Work instructions:
Run through the records and show each line that includes the string "have".

(Dataset entries)
|---|

/-! ### The change of variables `u = y/ν` on a general interval -/

/-- `∫_a^b h(y/ν) dy/y = ∫_{a/ν}^{b/ν} h(u) du/u ≤ ∫_{a/L}^{b} h(u) du/u` for `1 ≤ ν ≤ L`, `0 < a ≤ b` and a
nonnegative bounded measurable `h` (the tree's `intervalIntegral_comp_div_le` is the case
`[a, b] = [Y, eY]`). [cite: FriedlanderIwaniecASP1998, §10 p. 1065] -/
theorem intervalIntegral_comp_div_le_gen {h : ℝ → ℝ} (hm : Measurable h) (h0 : ∀ u, 0 ≤ h u) {M : ℝ}
    (hM : ∀ u, h u ≤ M) {a b L ν : ℝ} (ha : 0 < a) (hab : a ≤ b) (hν : 1 ≤ ν) (hνL : ν ≤ L) :
    ∫ y in a..b, h (y / ν) / y ≤ ∫ u in (a / L)..b, h u / u := by
  have hν0 : 0 < ν := by linarith
  have hL0 : 0 < L := by linarith
  have hM0 : 0 ≤ M := (h0 0).trans (hM 0)
  have hcv : ∫ y in a..b, h (y / ν) / y = ∫ u in (a / ν)..(b / ν), h u / u := by
    have hfun : (fun y : ℝ => h (y / ν) / y) = fun y => ν⁻¹ * ((fun u : ℝ => h u / u) (y / ν)) := by
      ext y
      simp only
      rw [div_div_eq_mul_div, mul_div_assoc', mul_comm (h (y / ν)) ν, inv_mul_cancel_left₀ hν0.ne']
    rw [hfun, intervalIntegral.integral_const_mul,
      intervalIntegral.integral_comp_div (fun u : ℝ => h u / u) hν0.ne', smul_eq_mul,
      inv_mul_cancel_left₀ hν0.ne']
  rw [hcv]
  have hca : a / L ≤ a / ν := div_le_div_of_nonneg_left ha.le hν0 hνL
  have hab' : a / ν ≤ b / ν := div_le_div_of_nonneg_right hab hν0.le
  have hbd : b / ν ≤ b := div_le_self (ha.le.trans hab) hν
  have haL : 0 < a / L := div_pos ha hL0
  refine intervalIntegral.integral_mono_interval hca hab' hbd ?_ ?_
  · refine MeasureTheory.ae_restrict_of_forall_mem measurableSet_Ioc fun u hu => ?_
    exact div_nonneg (h0 u) (haL.le.trans hu.1.le)
  · refine intervalIntegrable_of_abs_le (f := fun u : ℝ => h u / u)
      (hm.div measurable_id : Measurable fun u : ℝ => h u / u) (M := M / (a / L)) fun u hu => ?_
    rw [Set.uIoc_of_le (hca.trans (hab'.trans hbd))] at hu
    have hu0 : 0 < u := haL.trans hu.1
    rw [abs_of_nonneg (div_nonneg (h0 u) hu0.le)]
    calc h u / u ≤ M / u := div_le_div_of_nonneg_right (hM u) hu0.le
      _ ≤ M / (a / L) := div_le_div_of_nonneg_left hM0 haL hu.1.le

|---|

Problem solution:
  have hν0 : 0 < ν := by linarith
  have hL0 : 0 < L := by linarith
  have hM0 : 0 ≤ M := (h0 0).trans (hM 0)
  have hcv : ∫ y in a..b, h (y / ν) / y = ∫ u in (a / ν)..(b / ν), h u / u := by
    have hfun : (fun y : ℝ => h (y / ν) / y) = fun y => ν⁻¹ * ((fun u : ℝ => h u / u) (y / ν)) := by
  have hca : a / L ≤ a / ν := div_le_div_of_nonneg_left ha.le hν0 hνL
  have hab' : a / ν ≤ b / ν := div_le_div_of_nonneg_right hab hν0.le
  have hbd : b / ν ≤ b := div_le_self (ha.le.trans hab) hν
  have haL : 0 < a / L := div_pos ha hL0
    have hu0 : 0 < u := haL.trans hu.1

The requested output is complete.